WHAT IS BEING ASKED
Of all the lines below, return only those starting with the line holding "variable [TopologicalSpace G]" and going on through the line holding "UnitaryGroup.circleDiagonal 2 ![z₀", exactly as written.

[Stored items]
--- START ---
import Literature.NumberTheory.Rogawski1990.ArchSingularCurveNormPair          -- ★ B-p12 p839172: the lifted curve `(γH, γG)`, `isArchNormPair_archSingularCurve`
import Literature.NumberTheory.Automorphic.ArchStableClassTorus                 -- ★ (V8): `exists_isConj_archDiagTorus_of_isStablyConj_of_conj`
import Literature.NumberTheory.Automorphic.ArchStableOrbitalSumRepresentatives  -- ★ `isCompact_centralizer_archDiagTorus`
import HarnessLib

/-!
# Along B-p12's lifted curve: `γ_H(ψ)` is `G`-regular when its three angles are distinct, and every norm partner has a COMPACT centraliser
(R3 STEP 3 node (3R), `G′`-side; the `hreg` ∕ `hZ′` binders of ★ `ArchDeltaTransferHaarForm` at torus points; Rogawski 1990 §3.1, §14.3, §14.5 p. 238)

Topic `NumberTheory/Rogawski1990`; namespace `Literature.NumberTheory.Rogawski1990`.  THEOREMS ONLY (no `def`, no instance, no notation, no axiom, no named fact, no `sorry`).
Cell `pub/hodgecm-mathlib`, ENGINE T1 (crux H413 = `stmt-HodgeConjecture-24833`); ROAD-Sd residual R3 «(S-c) central vanishing» (`stub_ScCore`), STEP 3 node (3R) of the integration census
`CENSUS-R3-STEP3-Integration` b54b3c40 (pen of record F0P3a-p03 (g10), LEAD WORDS T8-76 (C) ∕ T8-79 (1)).

WHY.  ★ (E1) `finsum_integral_comp_conj_eq_finsum_delta_mul_integral_comp_conj_of_isArchDeltaTransfer` ((vi) in Haar currency) is read at a `G`-REGULAR `γ_H ∈ H_∞` whose norm partners
`γ′ ∈ G′_∞` have COMPACT centralisers (binders `hreg`, `hZ′`).  The assembly 3Z reads it along B-p12's lifted curve ★ `ArchSingularCurveNormPair` (frame `(L, α, z₀, c, γH, γG, hγH, hγG)`
VERBATIM), on the diagonal `G′`-frame `U(diag α)(L ⊗ ℝ)`; this file discharges the two binders there:
* §1 **`isArchGRegular_archSingularCurve`**: if at every place the three angles `z₀ w i · e^{i s_i c_w ψ}` are pairwise distinct, `γ_H(ψ)` is `G`-regular — its norm partner `γG(ψ)` is the torus
  point `t(z(ψ))` (★ `isArchNormPair_archSingularCurve`), regular iff the angles are distinct (★ `isRegularElt_archDiagTorus_iff`), and regularity passes along `IsConj` (★ `isRegularElt_of_isConj`).
* §2 **`isCompact_centralizer_of_isArchNormPair_archSingularCurve`** ∕ **`compactSpace_…`**: every norm partner `γ′` of `γ_H(ψ)` is stably conjugate to `t(z(ψ))`, hence CONJUGATE in `G′_∞` to a
  relabelled torus point `t(z(ψ) ∘ ρ)` (★ (V8) `exists_isConj_archDiagTorus_of_isStablyConj_of_conj`), whose centraliser is the compact torus (★ `isCompact_centralizer_archDiagTorus`); centralisers of
  conjugate elements are conjugate (`coe_centralizer_singleton_conj_eq_image`).
HONEST LABEL: HC_CM is proved only modulo the 7 printed citations until rung 0 closes; this file is bookkeeping over ★ (V8) and B-p12's curve and pays nothing by itself.

## References
* [Rogawski1990] J. D. Rogawski, *Automorphic Representations of Unitary Groups in Three Variables*, Ann. of Math. Stud. 123 (1990), §3.1 p. 19 (regular elements, stable classes of torus
  points), §14.3 p. 234 (`G`-regular `γ_H`, norm pairs), §14.5 Lemma 14.5.2 (c) p. 238.
* [BrockerTomDieck1985] T. Bröcker, T. tom Dieck, *Representations of Compact Lie Groups* (1985), Ch. IV (3.1)–(3.2) (maximal tori, Weyl relabelling).
-/

set_option autoImplicit false

noncomputable section

open NumberField NumberField.InfinitePlace Matrix Topology
open Literature.NumberTheory.Automorphic Literature.NumberTheory.Automorphic.UnitaryGroup
open scoped MatrixGroups

namespace Literature.NumberTheory.Rogawski1990

/-! ## §0 Centralisers of conjugate elements (generic) -/

section Generic

variable {G : Type*} [Group G]

/-- `Z(q t q⁻¹) = q Z(t) q⁻¹` as sets. [folklore] [cite: BrockerTomDieck1985, Ch. IV (3.1)] -/
theorem coe_centralizer_singleton_conj_eq_image (q t : G) :
    ((Subgroup.centralizer ({q * t * q⁻¹} : Set G)) : Set G) = (fun x => q * x * q⁻¹) '' (Subgroup.centralizer ({t} : Set G) : Set G) := by
  ext x
  simp only [SetLike.mem_coe, Set.mem_image, Subgroup.mem_centralizer_singleton_iff]
  constructor
  · intro hx
    refine ⟨q⁻¹ * x * q, ?_, by group⟩
    calc q⁻¹ * x * q * t = q⁻¹ * (x * (q * t * q⁻¹)) * q := by group
      _ = q⁻¹ * (q * t * q⁻¹ * x) * q := by rw [hx]
      _ = t * (q⁻¹ * x * q) := by group
  · rintro ⟨y, hy, rfl⟩
    calc q * y * q⁻¹ * (q * t * q⁻¹) = q * (y * t) * q⁻¹ := by group
      _ = q * (t * y) * q⁻¹ := by rw [hy]
      _ = q * t * q⁻¹ * (q * y * q⁻¹) := by group

variable [TopologicalSpace G] [IsTopologicalGroup G]

/-- The centraliser of a conjugate of `t` is compact when the centraliser of `t` is. [folklore] [cite: BrockerTomDieck1985, Ch. IV (3.1)] -/
theorem isCompact_centralizer_singleton_of_isConj {t δ : G} (h : IsConj t δ) (ht : IsCompact ((Subgroup.centralizer ({t} : Set G)) : Set G)) :
    IsCompact ((Subgroup.centralizer ({δ} : Set G)) : Set G) := by
  obtain ⟨c, hc⟩ := isConj_iff.1 h
  rw [← hc, coe_centralizer_singleton_conj_eq_image]
  exact ht.image (by fun_prop)

end Generic

/-! ## §1–§2 Along B-p12's lifted curve on the diagonal `G′`-frame -/

section Curve

variable (L : Type) [Field L] [NumberField L] [IsCMField L] (α : Fin 3 → L)
  (z₀ : {w : InfinitePlace L // IsComplex w} → Fin 3 → Circle) (c : {w : InfinitePlace L // IsComplex w} → ℝ)
  (γH : ℝ →
    ↥(UnitaryGroup.arch (↥(maximalRealSubfield L)) L (IsCMField.complexConj L) 2
        (Matrix.of fun i j : Fin 2 => if i.val + j.val + 1 = 2 then (1 : L) else 0)) ×
      ↥(UnitaryGroup.arch (↥(maximalRealSubfield L)) L (IsCMField.complexConj L) 1
        (Matrix.of fun i j : Fin 1 => if i.val + j.val + 1 = 1 then (1 : L) else 0)))
  (γG : ℝ → ↥(UnitaryGroup.arch (↥(maximalRealSubfield L)) L (IsCMField.complexConj L) 3 (Matrix.diagonal α)))
  (hγH : γH = fun ψ =>
    ((UnitaryGroup.archPiEquivCM 2 L (Matrix.of fun i j : Fin 2 => if i.val + j.val + 1 = 2 then (1 : L) else 0)).symm fun w =>
        ⟨Matrix.GeneralLinearGroup.mkOfDetNeZero !![(1 : ℂ), 1; 1, -1] UnitaryGroup.det_cayleyTwo_ne_zero *
            UnitaryGroup.circleDiagonal 2 ![z₀ w 0 * Circle.exp (![(1 : ℝ), 0, -1] 0 * (c w * ψ)), z₀ w 2 * Circle.exp (![(1 : ℝ), 0, -1] 2 * (c w * ψ))] *
          (Matrix.GeneralLinearGroup.mkOfDetNeZero !![(1 : ℂ), 1; 1, -1] UnitaryGroup.det_cayleyTwo_ne_zero)⁻¹,
          UnitaryGroup.cayley_conj_circleDiagonal_mem_archLocal L w _⟩,
      (UnitaryGroup.archPiEquivCM 1 L (Matrix.of fun i j : Fin 1 => if i.val + j.val + 1 = 1 then (1 : L) else 0)).symm fun w =>
        ⟨UnitaryGroup.circleDiagonal 1 ![z₀ w 1 * Circle.exp (![(1 : ℝ), 0, -1] 1 * (c w * ψ))],
          UnitaryGroup.circleDiagonal_mem_archLocal_antidiagOne L w _⟩))
  (hγG : γG = fun ψ => UnitaryGroup.archDiagTorus L 3 α fun w i => z₀ w i * Circle.exp (![(1 : ℝ), 0, -1] i * (c w * ψ)))

include hγG in
/-- The `G′`-side curve point is REGULAR iff its three angles are pairwise distinct at every place (★ `isRegularElt_archDiagTorus_iff`). [cite: Rogawski1990, §3.1 p. 19] -/
theorem isRegularElt_archSingularCurveG_iff (ψ : ℝ) :
    IsRegularElt ((γG ψ).val : GL (Fin 3) (mixedEmbedding.mixedSpace L)) ↔
      ∀ w : {w : InfinitePlace L // IsComplex w}, Function.Injective (fun i : Fin 3 => z₀ w i * Circle.exp (![(1 : ℝ), 0, -1] i * (c w * ψ))) := by
  rw [hγG]
  exact isRegularElt_archDiagTorus_iff L 3 α _

include hγH hγG in
/-- **`γ_H(ψ)` IS `G`-REGULAR when its three angles are distinct at every place**: its norm partner `γG(ψ) = t(z(ψ))` (★ `isArchNormPair_archSingularCurve`) is then regular, and regularity
passes along `ι_∞(γ_H(ψ)) ↔ γG(ψ)` (★ `isRegularElt_of_isConj`). [cite: Rogawski1990, §3.1 p. 19; §14.3 p. 234] -/
theorem isArchGRegular_archSingularCurve (ψ : ℝ)
    (hinj : ∀ w : {w : InfinitePlace L // IsComplex w}, Function.Injective (fun i : Fin 3 => z₀ w i * Circle.exp (![(1 : ℝ), 0, -1] i * (c w * ψ)))) :
    IsArchGRegular L (γH ψ) := by
  have hnp := isArchNormPair_archSingularCurve L α z₀ c γH γG hγH hγG ψ
  rw [isArchNormPair_iff] at hnp
  have hreg : IsRegularElt ((γG ψ).val : GL (Fin 3) (mixedEmbedding.mixedSpace L)) := (isRegularElt_archSingularCurveG_iff L α z₀ c γG hγG ψ).2 hinj
  exact isRegularElt_of_isConj hnp.symm hreg

include hγH hγG in
/-- **EVERY NORM PARTNER OF `γ_H(ψ)` HAS A COMPACT CENTRALISER** (angles distinct, `α_i ≠ 0` real): a norm partner `γ′ ∈ U(diag α)(L ⊗ ℝ)` is stably conjugate to the torus point `t(z(ψ))`, hence
conjugate in `G′_∞` to a relabelled torus point (★ (V8) `exists_isConj_archDiagTorus_of_isStablyConj_of_conj`), whose centraliser is the compact torus (★ `isCompact_centralizer_archDiagTorus`).
[cite: Rogawski1990, §3.1 p. 19; §14.3 p. 234] [cite: BrockerTomDieck1985, Ch. IV (3.1)–(3.2)] -/
theorem isCompact_centralizer_of_isArchNormPair_archSingularCurve (hα : ∀ i, α i ≠ 0) (hherm : ∀ i, (IsCMField.complexConj L (α i) : L) = α i) (ψ : ℝ)
    (hinj : ∀ w : {w : InfinitePlace L // IsComplex w}, Function.Injective (fun i : Fin 3 => z₀ w i * Circle.exp (![(1 : ℝ), 0, -1] i * (c w * ψ))))
    (γ' : ↥(UnitaryGroup.arch (↥(maximalRealSubfield L)) L (IsCMField.complexConj L) 3 (Matrix.diagonal α))) (hnp : IsArchNormPair L (Matrix.diagonal α) (γH ψ) γ') :
    IsCompact ((Subgroup.centralizer ({γ'} : Set ↥(UnitaryGroup.arch (↥(maximalRealSubfield L)) L (IsCMField.complexConj L) 3 (Matrix.diagonal α)))) :
      Set ↥(UnitaryGroup.arch (↥(maximalRealSubfield L)) L (IsCMField.complexConj L) 3 (Matrix.diagonal α))) := by
  have hnpG := isArchNormPair_archSingularCurve L α z₀ c γH γG hγH hγG ψ
  rw [isArchNormPair_iff] at hnp hnpG
  -- `γG(ψ) ↔ γ′`: stable conjugacy of the torus point with the partner
  have hst : IsStablyConj (UnitaryGroup.conjMixed (↥(maximalRealSubfield L)) L (IsCMField.complexConj L)) (UnitaryGroup.archFormOf L 3 (Matrix.diagonal α))
      (UnitaryGroup.archDiagTorus L 3 α fun w i => z₀ w i * Circle.exp (![(1 : ℝ), 0, -1] i * (c w * ψ))) γ' := by
    have h := hnpG.symm.trans hnp
    rw [hγG] at h
    exact h
  obtain ⟨ρ, hρ⟩ := exists_isConj_archDiagTorus_of_isStablyConj_of_conj L 3 α hα hherm _ γ' hst
  exact isCompact_centralizer_singleton_of_isConj hρ (isCompact_centralizer_archDiagTorus L 3 α hα fun w => (hinj w).comp (ρ w).injective)

include hγH hγG in
/-- The same as a `CompactSpace` instance term (the `hZ′` binder of ★ (E1) `finsum_integral_comp_conj_eq_finsum_delta_mul_integral_comp_conj_of_isArchDeltaTransfer`).
[cite: Rogawski1990, §14.3 p. 234] -/
theorem compactSpace_centralizer_of_isArchNormPair_archSingularCurve (hα : ∀ i, α i ≠ 0) (hherm : ∀ i, (IsCMField.complexConj L (α i) : L) = α i) (ψ : ℝ)
    (hinj : ∀ w : {w : InfinitePlace L // IsComplex w}, Function.Injective (fun i : Fin 3 => z₀ w i * Circle.exp (![(1 : ℝ), 0, -1] i * (c w * ψ))))
    (γ' : ↥(UnitaryGroup.arch (↥(maximalRealSubfield L)) L (IsCMField.complexConj L) 3 (Matrix.diagonal α))) (hnp : IsArchNormPair L (Matrix.diagonal α) (γH ψ) γ') :
    CompactSpace (Subgroup.centralizer ({γ'} : Set ↥(UnitaryGroup.arch (↥(maximalRealSubfield L)) L (IsCMField.complexConj L) 3 (Matrix.diagonal α)))) :=
  isCompact_iff_compactSpace.1 (isCompact_centralizer_of_isArchNormPair_archSingularCurve L α z₀ c γH γG hγH hγG hα hherm ψ hinj γ' hnp)

end Curve

end Literature.NumberTheory.Rogawski1990

end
--- END ---
RESPONSE TO THE EXERCISE
variable [TopologicalSpace G] [IsTopologicalGroup G]

/-- The centraliser of a conjugate of `t` is compact when the centraliser of `t` is. [folklore] [cite: BrockerTomDieck1985, Ch. IV (3.1)] -/
theorem isCompact_centralizer_singleton_of_isConj {t δ : G} (h : IsConj t δ) (ht : IsCompact ((Subgroup.centralizer ({t} : Set G)) : Set G)) :
    IsCompact ((Subgroup.centralizer ({δ} : Set G)) : Set G) := by
  obtain ⟨c, hc⟩ := isConj_iff.1 h
  rw [← hc, coe_centralizer_singleton_conj_eq_image]
  exact ht.image (by fun_prop)

end Generic

/-! ## §1–§2 Along B-p12's lifted curve on the diagonal `G′`-frame -/

section Curve

variable (L : Type) [Field L] [NumberField L] [IsCMField L] (α : Fin 3 → L)
  (z₀ : {w : InfinitePlace L // IsComplex w} → Fin 3 → Circle) (c : {w : InfinitePlace L // IsComplex w} → ℝ)
  (γH : ℝ →
    ↥(UnitaryGroup.arch (↥(maximalRealSubfield L)) L (IsCMField.complexConj L) 2
        (Matrix.of fun i j : Fin 2 => if i.val + j.val + 1 = 2 then (1 : L) else 0)) ×
      ↥(UnitaryGroup.arch (↥(maximalRealSubfield L)) L (IsCMField.complexConj L) 1
        (Matrix.of fun i j : Fin 1 => if i.val + j.val + 1 = 1 then (1 : L) else 0)))
  (γG : ℝ → ↥(UnitaryGroup.arch (↥(maximalRealSubfield L)) L (IsCMField.complexConj L) 3 (Matrix.diagonal α)))
  (hγH : γH = fun ψ =>
    ((UnitaryGroup.archPiEquivCM 2 L (Matrix.of fun i j : Fin 2 => if i.val + j.val + 1 = 2 then (1 : L) else 0)).symm fun w =>
        ⟨Matrix.GeneralLinearGroup.mkOfDetNeZero !![(1 : ℂ), 1; 1, -1] UnitaryGroup.det_cayleyTwo_ne_zero *
            UnitaryGroup.circleDiagonal 2 ![z₀ w 0 * Circle.exp (![(1 : ℝ), 0, -1] 0 * (c w * ψ)), z₀ w 2 * Circle.exp (![(1 : ℝ), 0, -1] 2 * (c w * ψ))] *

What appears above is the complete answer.